Trade up for a quarterback? You can’t address your offensive line with a top pick when you’ll need at least one better tackle. Sign an expensive veteran quarterback? You can’t pay Allen Robinson what he feels like he deserves.

An aggressive play to land a quarterback will close the other doors the Bears need to build a structure around that quarterback. Who’s going to protect Trey Lance? Who’s Jimmy Garoppolo going to throw to? How, exactly, will any of this work with a pittance of cap space and a low first round pick?

(The Bears can create cap space, of course, but doing so by restructuring contracts/offering extensions would push more money deeper into the 2020s, tying more players to Chicago for longer, and potentially creating more headaches for whoever the coach/GM are in 2022, 2023, 2024, etc.)

And that doesn’t even get into Pace’s failed history with identifying the right quarterback. Mike Glennon was a punchline in football circles. Pace couldn’t settle for two generational quarterbacks, so he traded up to draft Trubisky. Foles was one of the worst starters in the NFL when he played this year.

“It’s the entire body of work,” McCaskey said when reminded of Pace’s whiffs on quarterbacks. “Those are significant decisions, of course. And that’s part of the evaluation process. We just feel confident going into the offseason that Matt and Ryan can do what’s necessary to get the players we need to be successful.”

So theBears need to fix their quarterback problem, but Pace is the guy to do it because he’s found gems like Darnell Mooney? That’s what I heard there.

In the past, Pace has taken the “do what’s necessary” directive to burn future draft picks to get Leonard Floyd, Trubisky, Anthony Miller and David Montgomery.

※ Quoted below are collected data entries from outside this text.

import Mathlib.Analysis.SpecialFunctions.Pow.Real
import Mathlib.Analysis.Complex.Basic
import HarnessLib

/-!
# E-CANARY-128 — D3 file 4/8: the interval kernel (dyadic intervals on `ℤ` mantissas) and its soundness

RH-FREE, generic (no `ξ` here). Binary floating/fixed-point interval arithmetic in the shape measured by the D1
rehearsal (`HOME/rh-jensen/eng/g8/canary/proto/CanaryCheckProto.lean`): a real interval is `[lo, hi]·2^e`
(`FI`), a complex box is `([rlo,rhi] + i[ilo,ihi])·2^e` (`CI`); outward rounding is done ONLY by the floor/ceil
primitives `shrFloor/shrCeil` (arithmetic shift, `Int.shiftRight_eq_div_pow`) and `divFloor/divCeil`
(Euclidean division), whose soundness is `Int.ediv_mul_le` / `Int.lt_ediv_add_one_mul_self`. Every operation
comes with its inclusion lemma (`…_mem`), pattern of the tree's `JensenPolynomialsXiGorttwCoeffSmallTableCheck`
(Moore's inclusion monotonicity). Used by `…CanarySeries` (enclosures of the finite sums of the contract
`Canary.PieceIneq`) and evaluated by `native_decide` in `…CanaryCert`. Nothing here bears on the truth of RH.
-/

-- D-0017: the doubled namespace is by design.
set_option linter.dupNamespace false
set_option autoImplicit false

namespace Summit.RiemannHypothesis.RiemannHypothesis.Theorems.JensenPolynomials.LogBand.Canary

/-! ## Dyadic values `m · 2^e` -/

/-- The real number `m · 2^e` denoted by a mantissa/exponent pair. -/
noncomputable def dy (m e : ℤ) : ℝ := (m : ℝ) * (2 : ℝ) ^ e

/-- Monotonicity in the mantissa. -/
theorem dy_mono {m m' : ℤ} (e : ℤ) (h : m ≤ m') : dy m e ≤ dy m' e := by
  unfold dy
  exact mul_le_mul_of_nonneg_right (by exact_mod_cast h) ((zpow_pos (by norm_num : (0:ℝ) < 2) e)).le

/-- Additivity in the mantissa. -/
theorem dy_add (m m' e : ℤ) : dy (m + m') e = dy m e + dy m' e := by
  unfold dy; push_cast; ring

/-- Negation. -/
theorem dy_neg (m e : ℤ) : dy (-m) e = -dy m e := by
  unfold dy; push_cast; ring

/-- `dy 0 e = 0`. -/
@[simp] theorem dy_zero (e : ℤ) : dy 0 e = 0 := by simp [dy]

/-- Products multiply mantissas and add exponents. -/
theorem dy_mul (m m' e e' : ℤ) : dy m e * dy m' e' = dy (m * m') (e + e') := by
  unfold dy
  rw [zpow_add₀ (by norm_num : (2 : ℝ) ≠ 0)]
  push_cast; ring

/-- Moving a power of two from the mantissa to the exponent. -/
theorem dy_shift (m e : ℤ) (s : ℕ) : dy (m * 2 ^ s) e = dy m (e + s) := by
  unfold dy
  rw [zpow_add₀ (by norm_num : (2 : ℝ) ≠ 0), zpow_natCast]
  push_cast; ring

/-- Multiplying the mantissa by an integer. -/
theorem dy_mul_int (m e q : ℤ) : dy m e * (q : ℝ) = dy (m * q) e := by
  unfold dy; push_cast; ring

/-- Sign of a dyadic value. -/
theorem dy_nonneg {m : ℤ} (e : ℤ) (h : 0 ≤ m) : 0 ≤ dy m e := by
  unfold dy; exact mul_nonneg (by exact_mod_cast h) ((zpow_pos (by norm_num : (0:ℝ) < 2) e)).le

/-! ## Rounding primitives -/

/-- Arithmetic right shift = floor division by `2^s`. -/
def shrFloor (a : ℤ) (s : ℕ) : ℤ := a >>> s

/-- Ceiling division by `2^s`. -/
def shrCeil (a : ℤ) (s : ℕ) : ℤ := -((-a) >>> s)

/-- Floor division by a positive natural. -/
def divFloor (a : ℤ) (q : ℕ) : ℤ := a / (q : ℤ)

/-- Ceiling division by a positive natural. -/
def divCeil (a : ℤ) (q : ℕ) : ℤ := -((-a) / (q : ℤ))

/-- `⌊a/2^s⌋·2^s ≤ a`. -/
theorem shrFloor_mul_le (a : ℤ) (s : ℕ) : shrFloor a s * 2 ^ s ≤ a := by
  unfold shrFloor
  rw [Int.shiftRight_eq_div_pow]
  have h := Int.ediv_mul_le a (b := ((2 ^ s : ℕ) : ℤ)) (by positivity)
  simpa using h

/-- `a ≤ ⌈a/2^s⌉·2^s`. -/
theorem le_shrCeil_mul (a : ℤ) (s : ℕ) : a ≤ shrCeil a s * 2 ^ s := by
  unfold shrCeil
  have h := shrFloor_mul_le (-a) s
  unfold shrFloor at h
  linarith

/-- `⌊a/q⌋·q ≤ a` (`q > 0`). -/
theorem divFloor_mul_le (a : ℤ) {q : ℕ} (hq : 0 < q) : divFloor a q * q ≤ a := by
  unfold divFloor
  exact Int.ediv_mul_le a (by exact_mod_cast hq.ne')

/-- `a ≤ ⌈a/q⌉·q` (`q > 0`). -/
theorem le_divCeil_mul (a : ℤ) {q : ℕ} (hq : 0 < q) : a ≤ divCeil a q * q := by
  unfold divCeil
  have h := Int.ediv_mul_le (-a) (b := (q : ℤ)) (by exact_mod_cast hq.ne')
  linarith

/-- Shifting right and bumping the exponent rounds DOWN. -/
theorem dy_shrFloor_le (a e : ℤ) (s : ℕ) : dy (shrFloor a s) (e + s) ≤ dy a e := by
  rw [← dy_shift]
  exact dy_mono e (shrFloor_mul_le a s)

/-- Shifting right and bumping the exponent rounds UP. -/
theorem dy_le_shrCeil (a e : ℤ) (s : ℕ) : dy a e ≤ dy (shrCeil a s) (e + s) := by
  rw [← dy_shift]
  exact dy_mono e (le_shrCeil_mul a s)

/-! ## Real dyadic intervals -/

/-- A real interval `[lo, hi]·2^e`. -/
structure FI where
  /-- lower mantissa -/
  lo : ℤ
  /-- upper mantissa -/
  hi : ℤ
  /-- binary exponent -/
  e : ℤ
deriving Repr, Inhabited, DecidableEq

/-- `r ∈ [lo, hi]·2^e`. -/
def FI.Mem (r : ℝ) (x : FI) : Prop := dy x.lo x.e ≤ r ∧ r ≤ dy x.hi x.e

/-- Bit length of `|a|` (`0 ↦ 0`). -/
def bitlen (a : ℤ) : ℕ := if a = 0 then 0 else Nat.log2 a.natAbs + 1

/-- Normalise to at most `P + 1` mantissa bits (outward). -/
def FI.norm (P : ℕ) (x : FI) : FI :=
  let b := max (bitlen x.lo) (bitlen x.hi)
  if b ≤ P + 1 then x else
    let s := b - P
    ⟨shrFloor x.lo s, shrCeil x.hi s, x.e + s⟩

/-- Normalisation preserves membership. -/
theorem FI.norm_mem {r : ℝ} {x : FI} (P : ℕ) (h : FI.Mem r x) : FI.Mem r (FI.norm P x) := by
  unfold FI.norm
  dsimp only
  split_ifs with hb
  · exact h
  · exact ⟨(dy_shrFloor_le _ _ _).trans h.1, h.2.trans (dy_le_shrCeil _ _ _)⟩

/-- A nonnegative lower mantissa survives normalisation. -/
theorem FI.norm_lo_nonneg {x : FI} (P : ℕ) (h : 0 ≤ x.lo) : 0 ≤ (FI.norm P x).lo := by
  unfold FI.norm
  dsimp only
  split_ifs with hb
  · exact h
  · show 0 ≤ shrFloor x.lo _
    unfold shrFloor
    rw [Int.shiftRight_eq_div_pow]
    exact Int.ediv_nonneg h (by positivity)

/-- Product of two intervals with nonnegative lower mantissas. -/
def FI.mulPos (P : ℕ) (x y : FI) : FI := FI.norm P ⟨x.lo * y.lo, x.hi * y.hi, x.e + y.e⟩

/-- The product encloses the product. -/
theorem FI.mulPos_mem {r s : ℝ} {x y : FI} (P : ℕ) (hx0 : 0 ≤ x.lo) (hy0 : 0 ≤ y.lo)
    (hr : FI.Mem r x) (hs : FI.Mem s y) : FI.Mem (r * s) (FI.mulPos P x y) := by
  apply FI.norm_mem
  have hr0 : 0 ≤ r := (dy_nonneg x.e hx0).trans hr.1
  have hxlo : 0 ≤ dy x.lo x.e := dy_nonneg x.e hx0
  have hylo : 0 ≤ dy y.lo y.e := dy_nonneg y.e hy0
  constructor
  · show dy (x.lo * y.lo) (x.e + y.e) ≤ r * s
    rw [← dy_mul]
    exact mul_le_mul hr.1 hs.1 hylo hr0
  · show r * s ≤ dy (x.hi * y.hi) (x.e + y.e)
    rw [← dy_mul]
    exact mul_le_mul hr.2 hs.2 (hylo.trans hs.1) (hxlo.trans hr.1 |>.trans hr.2)

/-- The lower mantissa of `mulPos` is nonnegative. -/
theorem FI.mulPos_lo_nonneg {x y : FI} (P : ℕ) (hx0 : 0 ≤ x.lo) (hy0 : 0 ≤ y.lo) :
    0 ≤ (FI.mulPos P x y).lo :=
  FI.norm_lo_nonneg P (mul_nonneg hx0 hy0)

/-! ## Complex dyadic boxes -/

/-- A complex box `([rlo,rhi] + i·[ilo,ihi])·2^e`. -/
structure CI where
  /-- lower real mantissa -/
  rlo : ℤ
  /-- upper real mantissa -/
  rhi : ℤ
  /-- lower imaginary mantissa -/
  ilo : ℤ
  /-- upper imaginary mantissa -/
  ihi : ℤ
  /-- binary exponent -/
  e : ℤ
deriving Repr, Inhabited, DecidableEq

/-- `w ∈ box`. -/
def CI.Mem (w : ℂ) (x : CI) : Prop :=
  dy x.rlo x.e ≤ w.re ∧ w.re ≤ dy x.rhi x.e ∧ dy x.ilo x.e ≤ w.im ∧ w.im ≤ dy x.ihi x.e

/-- Normalise to at most `P + 1` mantissa bits (outward). -/
def CI.norm (P : ℕ) (x : CI) : CI :=
  let b := max (max (bitlen x.rlo) (bitlen x.rhi)) (max (bitlen x.ilo) (bitlen x.ihi))
  if b ≤ P + 1 then x else
    let s := b - P
    ⟨shrFloor x.rlo s, shrCeil x.rhi s, shrFloor x.ilo s, shrCeil x.ihi s, x.e + s⟩

/-- Normalisation preserves membership. -/
theorem CI.norm_mem {w : ℂ} {x : CI} (P : ℕ) (h : CI.Mem w x) : CI.Mem w (CI.norm P x) := by
  unfold CI.norm
  dsimp only
  split_ifs with hb
  · exact h
  · exact ⟨(dy_shrFloor_le _ _ _).trans h.1, h.2.1.trans (dy_le_shrCeil _ _ _),
      (dy_shrFloor_le _ _ _).trans h.2.2.1, h.2.2.2.trans (dy_le_shrCeil _ _ _)⟩

/-- Outward rounding of the EXACT Gaussian rational `(A + B·i)/Q` (`Q > 0`) with `T` fractional bits. -/
def CI.ofExact (P T : ℕ) (A B : ℤ) (Q : ℕ) : CI :=
  CI.norm P ⟨divFloor (A * 2 ^ T) Q, divCeil (A * 2 ^ T) Q, divFloor (B * 2 ^ T) Q, divCeil (B * 2 ^ T) Q, -(T : ℤ)⟩

/-- One component of `CI.ofExact`: `⌊A·2^T/Q⌋·2^{−T} ≤ A/Q ≤ ⌈A·2^T/Q⌉·2^{−T}`. -/
theorem divFloor_dy_le_div (T : ℕ) (A : ℤ) {Q : ℕ} (hQ : 0 < Q) :
    dy (divFloor (A * 2 ^ T) Q) (-(T : ℤ)) ≤ (A : ℝ) / (Q : ℝ) ∧
      (A : ℝ) / (Q : ℝ) ≤ dy (divCeil (A * 2 ^ T) Q) (-(T : ℤ)) := by
  have hQr : (0 : ℝ) < (Q : ℝ) := by exact_mod_cast hQ
  have e1 : (A : ℝ) / (Q : ℝ) = dy (A * 2 ^ T) (-(T : ℤ)) / (Q : ℝ) := by
    rw [dy_shift]; simp [dy]
  constructor
  · rw [e1, le_div_iff₀ hQr]
    have hz := divFloor_mul_le (A * 2 ^ T) hQ
    have h' : dy (divFloor (A * 2 ^ T) Q * (Q : ℤ)) (-(T : ℤ)) ≤ dy (A * 2 ^ T) (-(T : ℤ)) := dy_mono _ hz
    have hc : ((Q : ℤ) : ℝ) = (Q : ℝ) := by push_cast; rfl
    rw [← hc, dy_mul_int]; exact h'
  · rw [e1, div_le_iff₀ hQr]
    have hz := le_divCeil_mul (A * 2 ^ T) hQ
    have h' : dy (A * 2 ^ T) (-(T : ℤ)) ≤ dy (divCeil (A * 2 ^ T) Q * (Q : ℤ)) (-(T : ℤ)) := dy_mono _ hz
    have hc : ((Q : ℤ) : ℝ) = (Q : ℝ) := by push_cast; rfl
    rw [← hc, dy_mul_int]; exact h'

/-- `CI.ofExact` encloses `(A + B·i)/Q`. -/
theorem CI.ofExact_mem (P T : ℕ) (A B : ℤ) {Q : ℕ} (hQ : 0 < Q) :
    CI.Mem (((A : ℂ) + (B : ℂ) * Complex.I) / (Q : ℂ)) (CI.ofExact P T A B Q) := by
  apply CI.norm_mem
  have hre : ((((A : ℂ) + (B : ℂ) * Complex.I) / (Q : ℂ))).re = (A : ℝ) / (Q : ℝ) := by
    simp [Complex.div_re, Complex.normSq]
    have hQr : (Q : ℝ) ≠ 0 := by exact_mod_cast hQ.ne'
    field_simp
  have him : ((((A : ℂ) + (B : ℂ) * Complex.I) / (Q : ℂ))).im = (B : ℝ) / (Q : ℝ) := by
    simp [Complex.div_im, Complex.normSq]
    have hQr : (Q : ℝ) ≠ 0 := by exact_mod_cast hQ.ne'
    field_simp
  refine ⟨?_, ?_, ?_, ?_⟩
  · rw [hre]; exact (divFloor_dy_le_div T A hQ).1
  · rw [hre]; exact (divFloor_dy_le_div T A hQ).2
  · rw [him]; exact (divFloor_dy_le_div T B hQ).1
  · rw [him]; exact (divFloor_dy_le_div T B hQ).2

/-- Nonnegative real interval times complex box (exact mantissa products, exponents added). -/
def CI.mulFIpos (r : FI) (x : CI) : CI :=
  ⟨if 0 ≤ x.rlo then r.lo * x.rlo else r.hi * x.rlo,
   if 0 ≤ x.rhi then r.hi * x.rhi else r.lo * x.rhi,
   if 0 ≤ x.ilo then r.lo * x.ilo else r.hi * x.ilo,
   if 0 ≤ x.ihi then r.hi * x.ihi else r.lo * x.ihi,
   r.e + x.e⟩

/-- One-dimensional core of `mulFIpos`: for `0 ≤ ρ₁·2^e ≤ ρ ≤ ρ₂·2^e` and `w₁·2^f ≤ w ≤ w₂·2^f`,
the sign-split endpoint products enclose `ρ·w`. -/
theorem mul_mem_signsplit {ρ w : ℝ} {l1 h1 l2 h2 e f : ℤ} (h0 : 0 ≤ l1)
    (hρ : dy l1 e ≤ ρ ∧ ρ ≤ dy h1 e) (hw : dy l2 f ≤ w ∧ w ≤ dy h2 f) :
    dy (if 0 ≤ l2 then l1 * l2 else h1 * l2) (e + f) ≤ ρ * w ∧
      ρ * w ≤ dy (if 0 ≤ h2 then h1 * h2 else l1 * h2) (e + f) := by
  have hρ0 : 0 ≤ ρ := (dy_nonneg e h0).trans hρ.1
  constructor
  · split_ifs with hl
    · rw [← dy_mul]
      exact mul_le_mul hρ.1 hw.1 (dy_nonneg f hl) hρ0
    · rw [← dy_mul]
      have hl' : dy l2 f ≤ 0 := by
        have : l2 ≤ 0 := (not_le.mp hl).le
        have := dy_mono f this; simpa using this
      calc dy h1 e * dy l2 f ≤ ρ * dy l2 f := mul_le_mul_of_nonpos_right hρ.2 hl'
        _ ≤ ρ * w := mul_le_mul_of_nonneg_left hw.1 hρ0
  · split_ifs with hh
    · rw [← dy_mul]
      have hh1 : 0 ≤ dy h1 e := hρ0.trans hρ.2
      have hh2 : 0 ≤ dy h2 f := dy_nonneg f hh
      rcases le_or_gt 0 w with hw0 | hw0
      · exact mul_le_mul hρ.2 hw.2 hw0 hh1
      · calc ρ * w ≤ 0 := by nlinarith
          _ ≤ dy h1 e * dy h2 f := mul_nonneg hh1 hh2
    · rw [← dy_mul]
      have hh' : dy h2 f ≤ 0 := by
        have : h2 ≤ 0 := (not_le.mp hh).le
        have := dy_mono f this; simpa using this
      have hw0 : w ≤ 0 := hw.2.trans hh'
      calc ρ * w ≤ ρ * dy h2 f := mul_le_mul_of_nonneg_left hw.2 hρ0
        _ ≤ dy l1 e * dy h2 f := mul_le_mul_of_nonpos_right hρ.1 hh'

/-- `mulFIpos` encloses `ρ · w` for `ρ` in a nonnegative real interval and `w` in a complex box. -/
theorem CI.mulFIpos_mem {ρ : ℝ} {w : ℂ} {r : FI} {x : CI} (h0 : 0 ≤ r.lo) (hρ : FI.Mem ρ r) (hw : CI.Mem w x) :
    CI.Mem ((ρ : ℂ) * w) (CI.mulFIpos r x) := by
  have hre : (((ρ : ℂ) * w)).re = ρ * w.re := by simp
  have him : (((ρ : ℂ) * w)).im = ρ * w.im := by simp
  unfold CI.mulFIpos CI.Mem
  dsimp only
  rw [hre, him]
  have h1 := mul_mem_signsplit h0 hρ ⟨hw.1, hw.2.1⟩
  have h2 := mul_mem_signsplit h0 hρ ⟨hw.2.2.1, hw.2.2.2⟩
  exact ⟨h1.1, h1.2, h2.1, h2.2⟩

/-! ## Moving to a fixed accumulator unit `2^U` -/

/-- `v·2^e` rounded DOWN to an integer multiple of `2^U`. -/
def toUnitFloor (v e U : ℤ) : ℤ :=
  if U ≤ e then v * 2 ^ (e - U).toNat else shrFloor v (U - e).toNat

/-- `v·2^e` rounded UP to an integer multiple of `2^U`. -/
def toUnitCeil (v e U : ℤ) : ℤ :=
  if U ≤ e then v * 2 ^ (e - U).toNat else shrCeil v (U - e).toNat

/-- `toUnitFloor` rounds down. -/
theorem dy_toUnitFloor_le (v e U : ℤ) : dy (toUnitFloor v e U) U ≤ dy v e := by
  unfold toUnitFloor
  split_ifs with h
  · rw [dy_shift]
    have : U + ((e - U).toNat : ℕ) = e := by omega
    rw [this]
  · have hs : e + ((U - e).toNat : ℕ) = U := by omega
    have := dy_shrFloor_le v e (U - e).toNat
    rwa [hs] at this

/-- `toUnitCeil` rounds up. -/
theorem dy_le_toUnitCeil (v e U : ℤ) : dy v e ≤ dy (toUnitCeil v e U) U := by
  unfold toUnitCeil
  split_ifs with h
  · rw [dy_shift]
    have : U + ((e - U).toNat : ℕ) = e := by omega
    rw [this]
  · have hs : e + ((U - e).toNat : ℕ) = U := by omega
    have := dy_le_shrCeil v e (U - e).toNat
    rwa [hs] at this

/-! ## Modulus bound from a box at unit `2^U` -/

/-- If `|Re w| ≤ A·2^U` and `|Im w| ≤ B·2^U` then `‖w‖ ≤ (Nat.sqrt (A²+B²) + 1)·2^U`. -/
theorem norm_le_of_abs_re_im_le {w : ℂ} {A B : ℕ} {U : ℤ}
    (hre : |w.re| ≤ dy A U) (him : |w.im| ≤ dy B U) :
    ‖w‖ ≤ dy ((Nat.sqrt (A * A + B * B) + 1 : ℕ) : ℤ) U := by
  set s := Nat.sqrt (A * A + B * B) with hs
  have hsq : (A : ℝ) * A + B * B ≤ ((s + 1 : ℕ) : ℝ) * ((s + 1 : ℕ) : ℝ) := by
    have := Nat.lt_succ_sqrt (A * A + B * B)
    exact_mod_cast this.le
  have hp : (0 : ℝ) < (2 : ℝ) ^ U := (zpow_pos (by norm_num : (0:ℝ) < 2) U)
  have hA : (0 : ℝ) ≤ (A : ℝ) := by positivity
  have hB : (0 : ℝ) ≤ (B : ℝ) := by positivity
  have h1 : w.re ^ 2 ≤ ((A : ℝ) * (2 : ℝ) ^ U) ^ 2 := by
    have := hre; unfold dy at this; push_cast at this
    exact sq_le_sq' (by linarith [abs_le.mp this |>.1]) (abs_le.mp this).2
  have h2 : w.im ^ 2 ≤ ((B : ℝ) * (2 : ℝ) ^ U) ^ 2 := by
    have := him; unfold dy at this; push_cast at this
    exact sq_le_sq' (by linarith [abs_le.mp this |>.1]) (abs_le.mp this).2
  have hn : ‖w‖ ^ 2 = w.re ^ 2 + w.im ^ 2 := by
    rw [Complex.sq_norm, Complex.normSq_apply]; ring
  have hbound : ‖w‖ ^ 2 ≤ (dy ((s + 1 : ℕ) : ℤ) U) ^ 2 := by
    rw [hn]
    have hcast : dy ((s + 1 : ℕ) : ℤ) U = ((s + 1 : ℕ) : ℝ) * (2 : ℝ) ^ U := by
      unfold dy; push_cast; ring
    rw [hcast]
    calc w.re ^ 2 + w.im ^ 2 ≤ ((A : ℝ) * (2 : ℝ) ^ U) ^ 2 + ((B : ℝ) * (2 : ℝ) ^ U) ^ 2 := add_le_add h1 h2
      _ = ((A : ℝ) * A + B * B) * ((2 : ℝ) ^ U) ^ 2 := by ring
      _ ≤ (((s + 1 : ℕ) : ℝ) * ((s + 1 : ℕ) : ℝ)) * ((2 : ℝ) ^ U) ^ 2 :=
          mul_le_mul_of_nonneg_right hsq (sq_nonneg _)
      _ = (((s + 1 : ℕ) : ℝ) * (2 : ℝ) ^ U) ^ 2 := by ring
  have hd0 : 0 ≤ dy ((s + 1 : ℕ) : ℤ) U := dy_nonneg U (by positivity)
  exact (abs_le_of_sq_le_sq' hbound hd0).2

end Summit.RiemannHypothesis.RiemannHypothesis.Theorems.JensenPolynomials.LogBand.Canary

He’s done what’s necessary to trade for Foles (and, to be fair, Khalil Mack) and sign Robert Quinn, Danny Trevathan, Eddie Jackson and others to contracts that tie those underperforming players to Chicago for a few more years.

This is all pointing toward another all-in offseason for Pace. He’ll have been pushed there by McCaskey and Phillips’ directive to show improvement or get out.

“When we show improvements, contacts will take care of themselves,” Phillips said.

And that’s a directive that’s going to lead the Bears into a bleak, barren wasteland of football for a good chunk of this decade.

Get ready to live through the John Fox era 2.0.

Not in the sense that Fox will be the Bears’ coach again. But in the sense that the Bears, in deciding the most significant organizational change they needed to make after a disappointing 2020 season was allowing the defensive coordinator to retire, will slide further into mediocrity and irrelevancy. The moves Pace will be charged with making this offseason have the potential to set this franchise back for years.

This is not the universe in which the Chicago Bears, a franchise with too many legends, too many championships and too much pride, should be.

“There’s no reason why we can’t or shouldn’t be in the run all the time,” Butkus said. “I know you lose draft choices or whatever when you finish first all the time but how can you explain New England being up there all these years? That’s not right. The Bears should be the ones.”

Except they’re not. They haven’t been.

And in deciding on a path of continuity now, they’re setting themselves up to settle in for more mediocrity later.